What you have to do -> In the records that come next, find every line with "hfinUp". Return those lines.

***** The records

/-- `(16 | 51)`, minimal rank `10`: after the Levi kills every profile has `i = 0` (profiles [(0, 0)]), against the non-vanishing lemma. [cite: Ribet1983, Thm. 3] [cite: Gordon1997, Thm. 6.3 (3)]
[cite: Deligne1982HodgeCycles, I §3 Prop. 3.4, 3.6] [cite: GoodmanWallachGTM255, §4.1.1] -/
theorem UnitarySixteenFiftyOne.no_minRank_10 [FiniteDimensional ℂ W] {𝔊 : Submodule ℂ (Module.End ℂ W)}
    (hbr : ∀ Y ∈ 𝔊, ∀ Z ∈ 𝔊, Y * Z - Z * Y ∈ 𝔊)
    (hirr : ∀ U : Submodule ℂ W, (∀ A ∈ 𝔊, ∀ u ∈ U, A u ∈ U) → U = ⊥ ∨ U = ⊤)
    {Θ : Module.End ℂ W} (hΘ : Θ ∈ 𝔊) (hΘΘ : Θ * Θ = 1)
    {P Q : Submodule ℂ W} (hP : ∀ x, x ∈ P ↔ Θ x = x) (hQ : ∀ x, x ∈ Q ↔ Θ x = -x)
    (hP16 : Module.finrank ℂ P = 16) (hQ51 : Module.finrank ℂ Q = 51)
    {s : W → W → ℂ} (hadd : ∀ x y z, s (x + y) z = s x z + s y z)
    (hsmul : ∀ (c : ℂ) (x y : W), s (c • x) y = c * s x y) (hsymm : ∀ x y, s y x = starRingEnd ℂ (s x y))
    (hPQ : ∀ p ∈ P, ∀ q ∈ Q, s p q = 0) (hdefP : ∀ p ∈ P, s p p = 0 → p = 0) (hdefQ : ∀ q ∈ Q, s q q = 0 → q = 0)
    (hadj : ∀ X ∈ 𝔊, ∃ Y ∈ 𝔊, ∀ x y, s (X x) y = s x (Y y))
    (hS : ∀ B' ∈ 𝔊, Θ * B' = B' → B' * Θ = -B' →
      Module.finrank ℂ (LinearMap.range B') = 0 ∨ Module.finrank ℂ (LinearMap.range B') = 10 ∨ Module.finrank ℂ (LinearMap.range B') = 12 ∨ Module.finrank ℂ (LinearMap.range B') = 14 ∨ Module.finrank ℂ (LinearMap.range B') = 15 ∨ Module.finrank ℂ (LinearMap.range B') = 16)
    {B : Module.End ℂ W} (hB : B ∈ 𝔊) (hΘB : Θ * B = B) (hBΘ : B * Θ = -B)
    (hr : Module.finrank ℂ (LinearMap.range B) = 10) : False := by
  classical
  have hsU : ∀ U : Submodule ℂ W, ∀ x y z : U, s ((x + y : U) : W) z = s (x : W) z + s (y : W) z :=
    fun U x y z => by simp only [Submodule.coe_add, hadd]
  have hsmU : ∀ U : Submodule ℂ W, ∀ (c : ℂ) (x y : U), s ((c • x : U) : W) y = c * s (x : W) y :=
    fun U c x y => by simp only [Submodule.coe_smul, hsmul]
  have hno1 : ∀ B' ∈ 𝔊, Θ * B' = B' → B' * Θ = -B' → Module.finrank ℂ (LinearMap.range B') ≠ 1 := by
    intro B' hB' hΘB' hB'Θ h1
    rcases hS B' hB' hΘB' hB'Θ with h | h | h | h | h | h <;> omega
  have hmin : ∀ Y ∈ 𝔊, Θ * Y = Y → Y * Θ = -Y → Y ≠ 0 → 10 ≤ Module.finrank ℂ (LinearMap.range Y) := by
    intro Y hY hΘY hYΘ hY0
    have h0 : Module.finrank ℂ (LinearMap.range Y) ≠ 0 := fun h =>
      hY0 (LinearMap.range_eq_bot.1 (Submodule.finrank_eq_zero.1 h))
    rcases hS Y hY hΘY hYΘ with h | h | h | h | h | h <;> omega
  have hmin' : ∀ Z ∈ 𝔊, Θ * Z = Z → Z * Θ = -Z → Z ≠ 0 → Module.finrank ℂ (LinearMap.range B) ≤ Module.finrank ℂ (LinearMap.range Z) := by
    rw [hr]; exact hmin
  obtain ⟨ι, Um, Up, PU, QU, Lm, ιm, Pm, Qm, Lp, ιp, Pp, Qp, hιmem, hιι, hιΘ, hιs, hUm, hUp, hfinUm, hfinUp,
    hPM, hQM, hPU, hQU, hrangeP, hPUP, hQUQ, hfinQM, hfinPU, hfinQU, hLm, hLp,
    hιmapply, hPmmem, hQmmem, hbrLm, hirrLm, hιmmem, hιmιm, hPm, hQm, hfinPm, hfinQm, hPmQm, hdefPm, hdefQm, hadjLm,
    hιpapply, hPpmem, hQpmem, hbrLp, hirrLp, hιpmem, hιpιp, hPp, hQp, hfinPp, hfinQp, hPpQp, hdefPp, hdefQp, hadjLp,
    hsplit⟩ :=
    UnitaryLeviSetup.exists_levi_pair hbr hirr hΘ hΘΘ hP hQ hadd hsymm hPQ hdefP hdefQ hadj hB hΘB hBΘ
  have hdich : ∀ X ∈ 𝔊, Θ * X = X → X * Θ = -X → X * ι = ι * X →
      Module.finrank ℂ (Up.map X) + Module.finrank ℂ (Um.map X) ≤ Module.finrank ℂ (LinearMap.range B) ∨
        (10 ≤ Module.finrank ℂ (Up.map X) ∧ 10 ≤ Module.finrank ℂ (Um.map X)) := fun X hX hΘX hXΘ hXc =>
    UnitaryLeviSetup.profile_dichotomy hbr hΘΘ hP hQ hadd hsymm hPQ hdefP hdefQ hadj hmin hB hΘB hBΘ hιι hιΘ hιs hUm hUp
      hPM hQM hQU hfinQU hrangeP hX hΘX hXΘ hXc
  have hfinQU' := hfinQU
  rw [hr] at hfinQM hfinPU hfinQU hfinPm hfinQm hfinPp hfinQp hsplit hdich
  rw [hQ51] at hfinQM hfinQm hfinUm
  rw [hP16] at hfinPU hfinPp hfinUp
  have hcm : ∀ Z : Module.End ℂ W, Z * ι = ι * Z → ∀ x ∈ Um, Z x ∈ Um := fun Z hZ x hx =>
    (hUm _).2 (by rw [← Module.End.mul_apply, ← hZ, Module.End.mul_apply, (hUm x).1 hx, map_neg])
  have hcp : ∀ Z : Module.End ℂ W, Z * ι = ι * Z → ∀ x ∈ Up, Z x ∈ Up := fun Z hZ x hx =>
    (hUp _).2 (by rw [← Module.End.mul_apply, ← hZ, Module.End.mul_apply, (hUp x).1 hx])
  have hfullm_of : Lm = ⊤ → False := fun h =>
    UnitaryLeviSetup.false_of_full_larger hbr hΘΘ hno1 hιι hιΘ hUm hUp (by omega) (by omega) hPM hQM (by omega)
      (by omega) hLm h
  have hkillm4 : ∀ X ∈ 𝔊, Θ * X = X → X * Θ = -X → X * ι = ι * X → Module.finrank ℂ (Um.map X) ≠ 4 := by
    intro X hX hΘX hXΘ hXc h4
    obtain ⟨hxmem, hιmx, hxιm, hxrk⟩ := UnitaryLeviSetup.restrict_mem hcm hLm hιmapply X hX hΘX hXΘ hXc
    rw [h4] at hxrk
    refine hfullm_of (UnitaryDoubleLevi.eq_top_of_raise_of_core hbrLm hirrLm hιmmem hιmιm hPm hQm
      (s := fun v w : Um => s (v : W) w) (hsU Um) (fun v w => hsymm v w) hPmQm hdefPm hdefQm hadjLm hxmem hιmx hxιm
      (by rw [hxrk]; omega) (by omega) (by omega)
      fun U' 𝔩' ι' P' Q' hbr𝔩' hirr𝔩' hι' hι'ι' hP' hQ' hfinP' hfinQ' hP'Q' hdefP' hdefQ' hadj𝔩' => ?_)
    rw [hxrk] at hfinP' hfinQ'
    exact UnitaryFourOdd.eq_top hbr𝔩' hirr𝔩' hι' hι'ι' hP' hQ' hfinP' ⟨18, by omega⟩ (s := fun x y : U' => s ((x : Um) : W) y) (fun x y z => by simp only [Submodule.coe_add, hadd]) (fun x y => hsymm _ _) hP'Q' hdefP' hdefQ' hadj𝔩'
  have hkillm5 : ∀ X ∈ 𝔊, Θ * X = X → X * Θ = -X → X * ι = ι * X → Module.finrank ℂ (Um.map X) ≠ 5 := by
    intro X hX hΘX hXΘ hXc h5
    obtain ⟨hxmem, hιmx, hxιm, hxrk⟩ := UnitaryLeviSetup.restrict_mem hcm hLm hιmapply X hX hΘX hXΘ hXc
    rw [h5] at hxrk
    refine hfullm_of (UnitaryDoubleLevi.eq_top_of_raise_of_core hbrLm hirrLm hιmmem hιmιm hPm hQm
      (s := fun v w : Um => s (v : W) w) (hsU Um) (fun v w => hsymm v w) hPmQm hdefPm hdefQm hadjLm hxmem hιmx hxιm
      (by rw [hxrk]; omega) (by omega) (by omega)
      fun U' 𝔩' ι' P' Q' hbr𝔩' hirr𝔩' hι' hι'ι' hP' hQ' hfinP' hfinQ' hP'Q' hdefP' hdefQ' hadj𝔩' => ?_)
    rw [hxrk] at hfinP' hfinQ'
    exact UnitaryFive.eq_top_of_smul hbr𝔩' hirr𝔩' hι' hι'ι' hP' hQ' hfinP' (by omega) (s := fun x y : U' => s ((x : Um) : W) y) (fun x y z => by simp only [Submodule.coe_add, hadd]) (fun c x y => by simp only [Submodule.coe_smul, hsmul]) (fun x y => hsymm _ _) hP'Q' hdefP' hdefQ' hadj𝔩'
  have hkillm6 : ∀ X ∈ 𝔊, Θ * X = X → X * Θ = -X → X * ι = ι * X → Module.finrank ℂ (Um.map X) ≠ 6 := by
    intro X hX hΘX hXΘ hXc h6
    obtain ⟨hxmem, hιmx, hxιm, hxrk⟩ := UnitaryLeviSetup.restrict_mem hcm hLm hιmapply X hX hΘX hXΘ hXc
    rw [h6] at hxrk
    refine hfullm_of (UnitaryDoubleLevi.eq_top_of_raise_of_core hbrLm hirrLm hιmmem hιmιm hPm hQm
      (s := fun v w : Um => s (v : W) w) (hsU Um) (fun v w => hsymm v w) hPmQm hdefPm hdefQm hadjLm hxmem hιmx hxιm
      (by rw [hxrk]; omega) (by omega) (by omega)
      fun U' 𝔩' ι' P' Q' hbr𝔩' hirr𝔩' hι' hι'ι' hP' hQ' hfinP' hfinQ' hP'Q' hdefP' hdefQ' hadj𝔩' => ?_)
    rw [hxrk] at hfinP' hfinQ'
    exact UnitarySix.eq_top_of_smul hbr𝔩' hirr𝔩' hι' hι'ι' hP' hQ' hfinP' ⟨17, by omega⟩ (by omega) (s := fun x y : U' => s ((x : Um) : W) y) (fun x y z => by simp only [Submodule.coe_add, hadd]) (fun c x y => by simp only [Submodule.coe_smul, hsmul]) (fun x y => hsymm _ _) hP'Q' hdefP' hdefQ' hadj𝔩'
  have hkillm7 : ∀ X ∈ 𝔊, Θ * X = X → X * Θ = -X → X * ι = ι * X → Module.finrank ℂ (Um.map X) ≠ 7 := by
    intro X hX hΘX hXΘ hXc h7
    obtain ⟨hxmem, hιmx, hxιm, hxrk⟩ := UnitaryLeviSetup.restrict_mem hcm hLm hιmapply X hX hΘX hXΘ hXc
    rw [h7] at hxrk
    refine hfullm_of (UnitaryDoubleLevi.eq_top_of_raise_of_core hbrLm hirrLm hιmmem hιmιm hPm hQm
      (s := fun v w : Um => s (v : W) w) (hsU Um) (fun v w => hsymm v w) hPmQm hdefPm hdefQm hadjLm hxmem hιmx hxιm
      (by rw [hxrk]; omega) (by omega) (by omega)
      fun U' 𝔩' ι' P' Q' hbr𝔩' hirr𝔩' hι' hι'ι' hP' hQ' hfinP' hfinQ' hP'Q' hdefP' hdefQ' hadj𝔩' => ?_)
    rw [hxrk] at hfinP' hfinQ'
    exact UnitarySeven.eq_top_of_smul hbr𝔩' hirr𝔩' hι' hι'ι' hP' hQ' hfinP' (by omega) (s := fun x y : U' => s ((x : Um) : W) y) (fun x y z => by simp only [Submodule.coe_add, hadd]) (fun c x y => by simp only [Submodule.coe_smul, hsmul]) (fun x y => hsymm _ _) hP'Q' hdefP' hdefQ' hadj𝔩'
  have hkillm8 : ∀ X ∈ 𝔊, Θ * X = X → X * Θ = -X → X * ι = ι * X → Module.finrank ℂ (Um.map X) ≠ 8 := by
    intro X hX hΘX hXΘ hXc h8
    obtain ⟨hxmem, hιmx, hxιm, hxrk⟩ := UnitaryLeviSetup.restrict_mem hcm hLm hιmapply X hX hΘX hXΘ hXc
    rw [h8] at hxrk
    refine hfullm_of (UnitaryDoubleLevi.eq_top_of_raise_of_core hbrLm hirrLm hιmmem hιmιm hPm hQm
      (s := fun v w : Um => s (v : W) w) (hsU Um) (fun v w => hsymm v w) hPmQm hdefPm hdefQm hadjLm hxmem hιmx hxιm
      (by rw [hxrk]; omega) (by omega) (by omega)
      fun U' 𝔩' ι' P' Q' hbr𝔩' hirr𝔩' hι' hι'ι' hP' hQ' hfinP' hfinQ' hP'Q' hdefP' hdefQ' hadj𝔩' => ?_)
    rw [hxrk] at hfinP' hfinQ'
    exact UnitaryEightThirtyThree.eq_top_of_smul hbr𝔩' hirr𝔩' hι' hι'ι' hP' hQ' hfinP' (by omega) (s := fun x y : U' => s ((x : Um) : W) y) (fun x y z => by simp only [Submodule.coe_add, hadd]) (fun c x y => by simp only [Submodule.coe_smul, hsmul]) (fun x y => hsymm _ _) hP'Q' hdefP' hdefQ' hadj𝔩'
  have hkillm9 : ∀ X ∈ 𝔊, Θ * X = X → X * Θ = -X → X * ι = ι * X → Module.finrank ℂ (Um.map X) ≠ 9 := by
    intro X hX hΘX hXΘ hXc h9
    obtain ⟨hxmem, hιmx, hxιm, hxrk⟩ := UnitaryLeviSetup.restrict_mem hcm hLm hιmapply X hX hΘX hXΘ hXc
    rw [h9] at hxrk
    refine hfullm_of (UnitaryDoubleLevi.eq_top_of_raise_of_core hbrLm hirrLm hιmmem hιmιm hPm hQm
      (s := fun v w : Um => s (v : W) w) (hsU Um) (fun v w => hsymm v w) hPmQm hdefPm hdefQm hadjLm hxmem hιmx hxιm
      (by rw [hxrk]; omega) (by omega) (by omega)
      fun U' 𝔩' ι' P' Q' hbr𝔩' hirr𝔩' hι' hι'ι' hP' hQ' hfinP' hfinQ' hP'Q' hdefP' hdefQ' hadj𝔩' => ?_)
    rw [hxrk] at hfinP' hfinQ'
    exact UnitaryNineThirtyTwo.eq_top_of_smul hbr𝔩' hirr𝔩' hι' hι'ι' hP' hQ' hfinP' (by omega) (s := fun x y : U' => s ((x : Um) : W) y) (fun x y z => by simp only [Submodule.coe_add, hadd]) (fun c x y => by simp only [Submodule.coe_smul, hsmul]) (fun x y => hsymm _ _) hP'Q' hdefP' hdefQ' hadj𝔩'
  have hkillm10 : ∀ X ∈ 𝔊, Θ * X = X → X * Θ = -X → X * ι = ι * X → Module.finrank ℂ (Um.map X) ≠ 10 := by
    intro X hX hΘX hXΘ hXc h10
    obtain ⟨hxmem, hιmx, hxιm, hxrk⟩ := UnitaryLeviSetup.restrict_mem hcm hLm hιmapply X hX hΘX hXΘ hXc
    rw [h10] at hxrk
    refine hfullm_of (UnitaryDoubleLevi.eq_top_of_raise_of_core hbrLm hirrLm hιmmem hιmιm hPm hQm
      (s := fun v w : Um => s (v : W) w) (hsU Um) (fun v w => hsymm v w) hPmQm hdefPm hdefQm hadjLm hxmem hιmx hxιm
      (by rw [hxrk]; omega) (by omega) (by omega)
      fun U' 𝔩' ι' P' Q' hbr𝔩' hirr𝔩' hι' hι'ι' hP' hQ' hfinP' hfinQ' hP'Q' hdefP' hdefQ' hadj𝔩' => ?_)
    rw [hxrk] at hfinP' hfinQ'
    exact UnitaryTenThirtyOne.eq_top_of_smul hbr𝔩' hirr𝔩' hι' hι'ι' hP' hQ' hfinP' (by omega) (s := fun x y : U' => s ((x : Um) : W) y) (fun x y z => by simp only [Submodule.coe_add, hadd]) (fun c x y => by simp only [Submodule.coe_smul, hsmul]) (fun x y => hsymm _ _) hP'Q' hdefP' hdefQ' hadj𝔩'
  have hfullp_of : Lp = ⊤ → False := by
    intro hLptop
    obtain ⟨T1, hιT1, hT1ι, hT1r⟩ := UnitaryRaisingSpace.exists_raise_finrank_range_eq hιpιp hPp hQp (k := 1)
      (by omega) (by omega)
    obtain ⟨X1, hX1, hΘX1, hX1Θ, hX1c, hX1Up⟩ := UnitaryLeviSetup.exists_lift hbr hΘ hΘΘ hcp hιΘ hLp hιpapply T1
      (by rw [hLptop]; exact Submodule.mem_top) hιT1 hT1ι
    rw [hT1r] at hX1Up
    obtain ⟨hs1, hi1, hi1', hj1, hj1'⟩ := hsplit X1 hΘX1 hX1Θ hX1c
    have hrk1 := hS X1 hX1 hΘX1 hX1Θ
    have hd1 := hdich X1 hX1 hΘX1 hX1Θ hX1c
    rw [hs1] at hrk1
    rw [hX1Up] at hrk1 hd1
    have hk_hkillm9 := hkillm9 X1 hX1 hΘX1 hX1Θ hX1c
    omega
  have hprof : ∀ X ∈ 𝔊, Θ * X = X → X * Θ = -X → X * ι = ι * X →
      (Module.finrank ℂ (Up.map X) = 0 ∧ Module.finrank ℂ (Um.map X) = 0) := by
    intro X hX hΘX hXΘ hXc
    obtain ⟨hs, hi, hi', hj, hj'⟩ := hsplit X hΘX hXΘ hXc
    have hkillm4' := hkillm4 X hX hΘX hXΘ hXc
    have hkillm5' := hkillm5 X hX hΘX hXΘ hXc
    have hkillm6' := hkillm6 X hX hΘX hXΘ hXc
    have hkillm7' := hkillm7 X hX hΘX hXΘ hXc
    have hkillm8' := hkillm8 X hX hΘX hXΘ hXc
    have hkillm9' := hkillm9 X hX hΘX hXΘ hXc
    have hkillm10' := hkillm10 X hX hΘX hXΘ hXc
    have hrk := hS X hX hΘX hXΘ
    have hd := hdich X hX hΘX hXΘ hXc
    rw [hs] at hrk
    generalize Module.finrank ℂ ↥(Submodule.map X Um) = jj at *
    have hjle : jj ≤ 10 := by omega
    interval_cases jj
    · exact ⟨by omega, rfl⟩
    · exfalso; omega
    · exfalso; omega
    · exfalso; omega
    · exact (hkillm4' rfl).elim
    · exact (hkillm5' rfl).elim
    · exact (hkillm6' rfl).elim
    · exact (hkillm7' rfl).elim
    · exact (hkillm8' rfl).elim
    · exact (hkillm9' rfl).elim
    · exact (hkillm10' rfl).elim
  obtain ⟨⟨p, hp⟩, hp0⟩ := Module.finrank_pos_iff_exists_ne_zero.1 (show 0 < Module.finrank ℂ PU by omega)
  obtain ⟨⟨q, hq⟩, hq0⟩ := Module.finrank_pos_iff_exists_ne_zero.1 (show 0 < Module.finrank ℂ QU by omega)
  obtain ⟨X₀, hX₀, hΘX₀, hX₀Θ, hX₀c, c₀, hιc₀, -, hX₀c0⟩ :=
    UnitaryLeviFull.exists_raise_commute_apply_ne_zero hbr hirr hΘ hΘΘ hQ hιmem hιι hιΘ hUm hUp
      ⟨p, fun h => hp0 (Subtype.ext h), ((hPU p).1 hp).1, ((hPU p).1 hp).2⟩
      ⟨q, fun h => hq0 (Subtype.ext h), ((hQU q).1 hq).1, ((hQU q).1 hq).2⟩
  have hX₀i : Module.finrank ℂ (Up.map X₀) ≠ 0 := fun h0 => by
    have hmem : X₀ c₀ ∈ Up.map X₀ := Submodule.mem_map_of_mem ((hUp c₀).2 hιc₀)
    rw [Submodule.finrank_eq_zero.1 h0, Submodule.mem_bot] at hmem
    exact hX₀c0 hmem
  have hp0 := hprof X₀ hX₀ hΘX₀ hX₀Θ hX₀c
  omega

**********

Output for this task ->
  obtain ⟨ι, Um, Up, PU, QU, Lm, ιm, Pm, Qm, Lp, ιp, Pp, Qp, hιmem, hιι, hιΘ, hιs, hUm, hUp, hfinUm, hfinUp,
  rw [hP16] at hfinPU hfinPp hfinUp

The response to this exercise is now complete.